The only thing in the entire show that was shot abroad happened because one of the ILM supervisors went through the trouble of quarantining both ways in order to go to the Canary Islands to shoot aerial and ground photography for the planet Ferrix. It has those beautiful, volcanic desert landscapes. 

Andor visual effects
Andor, Pilgrim, PGM, Lucasfilm, ilm, industrial light & magic

Below the Line: Going back to the embassy, if you’re providing them with window views, what does that do to your schedule? How soon do you have to deliver your effects?
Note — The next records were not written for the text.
/-
Copyright (c) 2026 the pub-hodgecm-mathlib formalisation cell (harness21).  Prover seat hodgecm-mathlib-K2E5-p16 (g3): Track B «K2-LIT»,
#184♮ = hLiu418 = stmt-HodgeConjecture-24832, LEAD F0P6-plan (g11) ruling «M-155j» deal J2 (second half), socket #31p′
`sig_K2LiuIwasawaDatumAdaptedStd` of `Cruxes/HLiu418/Lines/K2_Liu_CurveThetaSigs_U5d_ZetaS.lean` ED. 6 (typist K2Liu-plan (g3), cand 65fde94a4071edfc :176); 2026-09-04.
-/
import Summits.HodgeConjecture.HodgeConjecture.Theorems.K2LiuIwasawaDatumNonemptyStd       -- ★ J2 first half (this seat): `exists_subgroup_isStd_shape`
import Summits.HodgeConjecture.HodgeConjecture.Theorems.K2LiuIwasawaDatumAdapted           -- ★ #31p (K2Liu-p06 g2): `exists_subgroup_adapted` ∕ `isCompact_adapted` ∕ `exists_isSiegelDelta_mul_mem_adapted`
import HarnessLib

/-!
# Crux `HLiu418`, Track B road `K2_Liu`, unit U5d «`Z_S`», socket #31p′: a STANDARD Iwasawa datum whose compact contains `K^S_H`

Cell `hodgecm-mathlib`, crux item hLiu418 = `stmt-HodgeConjecture-24832`, route of record `HCCMUnconditional`; squad K2, LEAD F0P6-plan (g11) (ruling
«M-155j», memo `F0/P6/F0P6-plan-g11/RULING-M155j-S7-IwasawaStd.v1.F0P6-plan-g11.md`, deal J2), typist K2Liu-plan (g3), prover K2E5-p16 (g3).  THEOREMS ONLY
(no `def`, no instance, no notation, no named-fact hypothesis, no `sorry`); lane `--supports stmt-HodgeConjecture-24832 --as helper` (count-neutral helper).

WHAT IS PROVED.  **`iwasawaDatumAdapted_std`** — statement bytes = socket #31p′
`Summit.HodgeConjecture.HodgeConjecture.Cruxes.HLiu418.K2LiuCurveThetaSigsU5dZetaS.sig_K2LiuIwasawaDatumAdaptedStd` (U5d ED. 6) VERBATIM: ★ #31p
`iwasawaDatumAdapted` (for non-degenerate doubled data over a CM field `L` and a finite set `S` of places of `L⁺` off which `H_v = P_{Δ,v}·K_{H,v}`, an
Iwasawa datum `𝒦` with `K^S_H ≤ 𝒦.K`) WITH THE STANDARD SHAPE `𝒦.IsStd` (★ J1(a): product of an archimedean majorant-stabiliser and an OPEN finite level).

PROOF.  Take the tree's datum WITH SHAPE (★ `exists_subgroup_isStd_shape`: `K₉`, `C_∞`, `C_f`, frame `S_∞`) and ★ #31p's adapted level
`K = {k | (k_∞, (k_v)_{v∈S}) ∈ read-out of K₉, k_v ∈ K_{H,v} (v ∉ S)}` (★ `exists_subgroup_adapted`; compact ★ `isCompact_adapted`; Iwasawa
★ `exists_isSiegelDelta_mul_mem_adapted`; `K^S_H ≤ K` as in ★ #31p).  Its shape: `C_∞` and `S_∞` UNCHANGED, finite level
`C′_f = {u ∈ H(𝔸_f) | (u_v)_{v∈S} ∈ (C_f)_S, u_v ∈ K_{H,v} (v ∉ S)}`: (P0) because `K₉` itself is a product (`k₉ := (k_∞, u₉)` with `u₉ ∈ C_f` is a
member of `K₉` reading out like `k`; ★ `archPart∕finPart_archToAdelic_mul_finAdelicToAdelic`); (P1) `C′_f = splitPlaces_S⁻¹(pr_S(C_f) × Π_{v∉S} K_{H,v})`
with `pr_S(C_f)` open (image of the open `C_f` under the open projection of the homeomorphism ★ `splitPlaces`) and the box open (★ `isOpen_boxSubgroup`,
★ `isOpen_localInt`); (P2) and the majorant identity are those of `K₉`.

HONEST LABEL.  Count-neutral file of the K2_Liu road; it pays socket #31p′ when tied, not hLiu418: `HC_CM` is proved only modulo the 7 printed
citations (2 remaining named inputs: hLiu418 = `stmt-HodgeConjecture-24832`, h413 = `stmt-HodgeConjecture-24833`) until rung 0 closes.

## References
* [Tan1999] V. Tan, *Poles of Siegel Eisenstein series on U(n,n)*, Canad. J. Math. 51 (1999): §1 p. 166 (`K = K_∞ ∏ K_v`, standard sections).
* [BorelJacquet1979] A. Borel, H. Jacquet, PSPM 33.1 (1979): §4.1 (`G(𝔸) = G_∞ × G(𝔸_f)`).
* [PlatonovRapinchuk1994] V. Platonov, A. Rapinchuk, *Algebraic Groups and Number Theory* (1994): §5.1 (restricted products, `K = K_S × K^S`).
* [Weil1964] A. Weil, Acta Math. 111 (1964), Chap. I n° 8 (majorants).
-/

set_option autoImplicit false
set_option linter.dupNamespace false

noncomputable section

open scoped Matrix RestrictedProduct
open Filter Topology Set NumberField IsDedekindDomain NumberField.mixedEmbedding
open Literature.NumberTheory.Automorphic Literature.NumberTheory.Automorphic.UnitaryGroup
open Literature.NumberTheory.GelbartRogawski1991 Literature.NumberTheory.GelbartRogawski1991.GRConstruction
open Literature.NumberTheory.K2Lit.SiegelDoubled Literature.NumberTheory.K2Lit.PlaceSplitting
open Summit.HodgeConjecture.HodgeConjecture.Cruxes.HLiu418.K2LiuIwasawaDatumAdapted
open Summit.HodgeConjecture.HodgeConjecture.Cruxes.HLiu418.K2LiuIwasawaDatumNonemptyStd

namespace Summit.HodgeConjecture.HodgeConjecture.Cruxes.HLiu418.K2LiuIwasawaDatumAdaptedStd

-- measured 2026-09-04: fails at 200 000 (whnf time-out in the (P0) bookkeeping) and at 400 000 (the `simp only` set identity of (P1)), passes at 1 000 000 — as ★ #31p `isCompact_adapted`;
-- reason (same as there): the socket's `HA`-typed binders vs the datum-typed component homs `archPart`∕`finPart`∕`evalPlace`∕`archToAdelic`∕`finAdelicToAdelic`
-- force default-transparency unification of the two (defeq) group-structure paths at every step
set_option maxHeartbeats 1000000 in
/-- **PAYMENT OF socket #31p′ `sig_K2LiuIwasawaDatumAdaptedStd`** (U5d ED. 6, ruling «M-155j» J2∕J3; statement VERBATIM).  For non-degenerate data and a finite
`S` off which `H_v = P_{Δ,v}·K_{H,v}`, there is a STANDARD Iwasawa datum `𝒦` (`𝒦.IsStd`) with `K^S_H ≤ 𝒦.K`: the adapted level of ★ #31p over the
tree's datum with shape (★ `exists_subgroup_isStd_shape`); finite level `splitPlaces_S⁻¹(pr_S(C_f) × Π_{v∉S} K_{H,v})`, archimedean part and frame unchanged.
[cite: Tan1999, §1 p. 166] [cite: BorelJacquet1979, §4.1] [cite: PlatonovRapinchuk1994, §5.1] [cite: Weil1964, Chap. I n° 8] -/
theorem iwasawaDatumAdapted_std :
    ∀ (L : Type) [Field L] [NumberField L] [IsCMField L] {N M n : ℕ} (e : Fin N × Fin M ≃ Fin n)
      (dV : Fin N → L) (hdV : ∀ i, IsCMField.complexConj L (dV i) = dV i) (_hdV0 : ∀ i, dV i ≠ 0)
      (dW : Fin M → L) (hdW : ∀ i, IsCMField.complexConj L (dW i) = dW i) (_hdW0 : ∀ i, dW i ≠ 0)
      (S : Finset (HeightOneSpectrum (𝓞 (Fp L))))
      -- local Iwasawa decomposition `H_v = P_{Δ,v} · K_{H,v}` at every `v ∉ S` (by value; #26∕#27 discharge it at good places)
      (_hIw : ∀ v, v ∉ S → ∀ x : UnitaryGroup.localPi L (IsCMField.complexConj L) (n + n) (hermD L e dV hdV dW hdW) v,
        ∃ p ∈ siegelDeltaLoc L e dV hdV dW hdW v,
          ∃ k ∈ UnitaryGroup.localInt L (IsCMField.complexConj L) (n + n) (hermD L e dV hdV dW hdW) v, x = p * k),
      ∃ 𝒦 : IwasawaDatum L e dV hdV dW hdW,
        (∀ k : HA L e dV hdV dW hdW,
          UnitaryGroup.archPart (Fp L) L (IsCMField.complexConj L) (n + n) (hermD L e dV hdV dW hdW) k = 1 →
          (∀ v, UnitaryGroup.evalPlace (Fp L) L (IsCMField.complexConj L) (n + n) (hermD L e dV hdV dW hdW) v
              (UnitaryGroup.finPart (Fp L) L (IsCMField.complexConj L) (n + n) (hermD L e dV hdV dW hdW) k) ∈
            UnitaryGroup.localInt L (IsCMField.complexConj L) (n + n) (hermD L e dV hdV dW hdW) v) →
          (∀ v ∈ S, UnitaryGroup.evalPlace (Fp L) L (IsCMField.complexConj L) (n + n) (hermD L e dV hdV dW hdW) v
              (UnitaryGroup.finPart (Fp L) L (IsCMField.complexConj L) (n + n) (hermD L e dV hdV dW hdW) k) = 1) →
          k ∈ 𝒦.K) ∧ 𝒦.IsStd := by
  intro L _ _ _ N M n e dV hdV hdV0 dW hdW hdW0 S hIw
  classical
  obtain ⟨K₉, Cinf, Cfin, Sfr, hK₉c, hK₉, hP0, hP1, hmaj, hP2⟩ := exists_subgroup_isStd_shape L e dV hdV dW hdW hdV0 hdW0
  obtain ⟨K, hmemK⟩ := exists_subgroup_adapted L e dV hdV dW hdW K₉ S
  refine ⟨⟨K, isCompact_adapted L e dV hdV dW hdW hK₉c S hmemK, exists_isSiegelDelta_mul_mem_adapted L e dV hdV dW hdW hK₉ hIw hmemK⟩,
    fun k hk1 hk2 hk3 => (hmemK k).2 ⟨⟨1, K₉.one_mem, ?_, fun v => ?_⟩, fun v _ => hk2 v⟩, ?_⟩
  · rw [archPart_one', hk1]
  · rw [finPart_one', map_one, hk3 v.1 v.2]
  -- the STANDARD shape of the adapted level
  -- read-out at the places of `S`
  let evS : UnitaryGroup.finAdelic (Fp L) L (IsCMField.complexConj L) (n + n) (hermD L e dV hdV dW hdW) →*
      ((v : S) → UnitaryGroup.localPi L (IsCMField.complexConj L) (n + n) (hermD L e dV hdV dW hdW) v.1) :=
    MonoidHom.pi fun v : S => UnitaryGroup.evalPlace (Fp L) L (IsCMField.complexConj L) (n + n) (hermD L e dV hdV dW hdW) v.1
  -- the finite level `C′_f`
  let Cfin' : Subgroup (UnitaryGroup.finAdelic (Fp L) L (IsCMField.complexConj L) (n + n) (hermD L e dV hdV dW hdW)) :=
    (Cfin.map evS).comap evS ⊓
      ⨅ v : {v // v ∉ S}, (UnitaryGroup.localInt L (IsCMField.complexConj L) (n + n) (hermD L e dV hdV dW hdW) v.1).comap
        (UnitaryGroup.evalPlace (Fp L) L (IsCMField.complexConj L) (n + n) (hermD L e dV hdV dW hdW) v.1)
  have hCfin' : ∀ u : UnitaryGroup.finAdelic (Fp L) L (IsCMField.complexConj L) (n + n) (hermD L e dV hdV dW hdW), u ∈ Cfin' ↔
      (∃ u₉ ∈ Cfin, ∀ v : S, UnitaryGroup.evalPlace (Fp L) L (IsCMField.complexConj L) (n + n) (hermD L e dV hdV dW hdW) v.1 u₉ =
          UnitaryGroup.evalPlace (Fp L) L (IsCMField.complexConj L) (n + n) (hermD L e dV hdV dW hdW) v.1 u) ∧
        ∀ v : {v // v ∉ S}, UnitaryGroup.evalPlace (Fp L) L (IsCMField.complexConj L) (n + n) (hermD L e dV hdV dW hdW) v.1 u ∈
          UnitaryGroup.localInt L (IsCMField.complexConj L) (n + n) (hermD L e dV hdV dW hdW) v.1 := by
    intro u
    simp only [Cfin', evS, Subgroup.mem_inf, Subgroup.mem_comap, Subgroup.mem_map, Subgroup.mem_iInf, MonoidHom.pi_apply, funext_iff]
  refine ⟨Cinf, Cfin', Sfr, fun k => ?_, ?_, hmaj, hP2⟩
  · -- (P0) the adapted level is a product (because `K₉` is)
    rw [hmemK, hCfin']
    constructor
    · rintro ⟨⟨k₉, hk₉, hka, hkS⟩, hkint⟩
      obtain ⟨h9a, h9f⟩ := (hP0 k₉).1 hk₉
      exact ⟨hka ▸ h9a, ⟨_, h9f, hkS⟩, fun v => hkint v.1 v.2⟩
    · rintro ⟨hka, ⟨u₉, hu₉, huS⟩, hkint⟩
      refine ⟨⟨archToAdelic (Fp L) L (IsCMField.complexConj L) (n + n) (hermD L e dV hdV dW hdW)
          (UnitaryGroup.archPart (Fp L) L (IsCMField.complexConj L) (n + n) (hermD L e dV hdV dW hdW) k) *
        finAdelicToAdelic (Fp L) L (IsCMField.complexConj L) (n + n) (hermD L e dV hdV dW hdW) u₉, (hP0 _).2 ⟨?_, ?_⟩, ?_, fun v => ?_⟩,
        fun v hv => hkint ⟨v, hv⟩⟩
      · rw [archPart_archToAdelic_mul_finAdelicToAdelic]
        exact hka
      · rw [finPart_archToAdelic_mul_finAdelicToAdelic]
        exact hu₉
      · rw [archPart_archToAdelic_mul_finAdelicToAdelic]
      · rw [finPart_archToAdelic_mul_finAdelicToAdelic]
        exact huS v
  · -- (P1) `C′_f = splitPlaces_S⁻¹(pr_S(C_f) × box)` is open
    set σS := splitPlaces (Fp L) L (IsCMField.complexConj L) (n + n) (hermD L e dV hdV dW hdW) S with hσS
    have hpr : IsOpenMap fun u : UnitaryGroup.finAdelic (Fp L) L (IsCMField.complexConj L) (n + n) (hermD L e dV hdV dW hdW) => (σS u).1 :=
      isOpenMap_fst.comp σS.isOpenMap
    have hT : IsOpen ((fun u : UnitaryGroup.finAdelic (Fp L) L (IsCMField.complexConj L) (n + n) (hermD L e dV hdV dW hdW) => (σS u).1) ''
        (Cfin : Set (UnitaryGroup.finAdelic (Fp L) L (IsCMField.complexConj L) (n + n) (hermD L e dV hdV dW hdW)))) := hpr _ hP1
    have hB : IsOpen (boxSubgroup (K := fun v : {v // v ∉ S} => UnitaryGroup.localInt L (IsCMField.complexConj L) (n + n) (hermD L e dV hdV dW hdW) v.1)
        (fun v : {v // v ∉ S} => UnitaryGroup.localInt L (IsCMField.complexConj L) (n + n) (hermD L e dV hdV dW hdW) v.1) :
          Set (Πʳ v : {v // v ∉ S}, [UnitaryGroup.localPi L (IsCMField.complexConj L) (n + n) (hermD L e dV hdV dW hdW) v.1,
            UnitaryGroup.localInt L (IsCMField.complexConj L) (n + n) (hermD L e dV hdV dW hdW) v.1])) :=
      isOpen_boxSubgroup (fun v => isOpen_localInt L (IsCMField.complexConj L) (n + n) (hermD L e dV hdV dW hdW) v.1)
        (Filter.Eventually.of_forall fun _ => le_rfl)
    have hset : (Cfin' : Set (UnitaryGroup.finAdelic (Fp L) L (IsCMField.complexConj L) (n + n) (hermD L e dV hdV dW hdW))) =
        σS ⁻¹' (((fun u : UnitaryGroup.finAdelic (Fp L) L (IsCMField.complexConj L) (n + n) (hermD L e dV hdV dW hdW) => (σS u).1) ''
            (Cfin : Set (UnitaryGroup.finAdelic (Fp L) L (IsCMField.complexConj L) (n + n) (hermD L e dV hdV dW hdW)))) ×ˢ
          (boxSubgroup (K := fun v : {v // v ∉ S} => UnitaryGroup.localInt L (IsCMField.complexConj L) (n + n) (hermD L e dV hdV dW hdW) v.1)
            (fun v : {v // v ∉ S} => UnitaryGroup.localInt L (IsCMField.complexConj L) (n + n) (hermD L e dV hdV dW hdW) v.1) :
            Set (Πʳ v : {v // v ∉ S}, [UnitaryGroup.localPi L (IsCMField.complexConj L) (n + n) (hermD L e dV hdV dW hdW) v.1,
              UnitaryGroup.localInt L (IsCMField.complexConj L) (n + n) (hermD L e dV hdV dW hdW) v.1]))) := by
      ext u
      simp only [SetLike.mem_coe, hCfin', Set.mem_preimage, Set.mem_prod, Set.mem_image, mem_boxSubgroup_iff, hσS, splitPlaces_snd_apply,
        funext_iff, splitPlaces_fst_apply]
    rw [hset]
    exact (hT.prod hB).preimage σS.continuous

end Summit.HodgeConjecture.HodgeConjecture.Cruxes.HLiu418.K2LiuIwasawaDatumAdaptedStd

end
Mohen Leo: Obviously, if we want to point the camera at something, everyone has to buy into it early on. That can become a scheduling challenge because we need everyone to make decisions right away, and once you’ve pointed a camera at it, you’ve made a commitment to what’s appearing in the final show. 

What happens in a case like that is a really great collaboration with the art department. We get early digital models of what the set will look like, the size and shape of the windows, and we start building out the cityscapes that you will see through those windows. Even before the set is built, we can do digital previews of what it would look like in different parts of the set, with different lenses. 

There’s a lot of back and forth, they may have to redo early concept paintings. Once we settle on something, we show it to Tony and get his feedback. So by the time of the shoot, we have the final visuals on the screens.

Andor visual effects
Andor, Pilgrim, PGM, Lucasfilm, ilm, industrial light & magic

Below the Line: Once you’ve finished shooting, how much do you have to deliver the effects?

Mohen Leo: On a show like this, it becomes a sort of rolling delivery. We have 12 episodes, and we start work on the visual effects on the early episodes while they’re still shooting the later ones. We try to deliver work on an episode every few weeks. After they wrap photography, we probably have another eight months to complete everything.

Below the Line: Can you point to any advances in technology since Rogue One?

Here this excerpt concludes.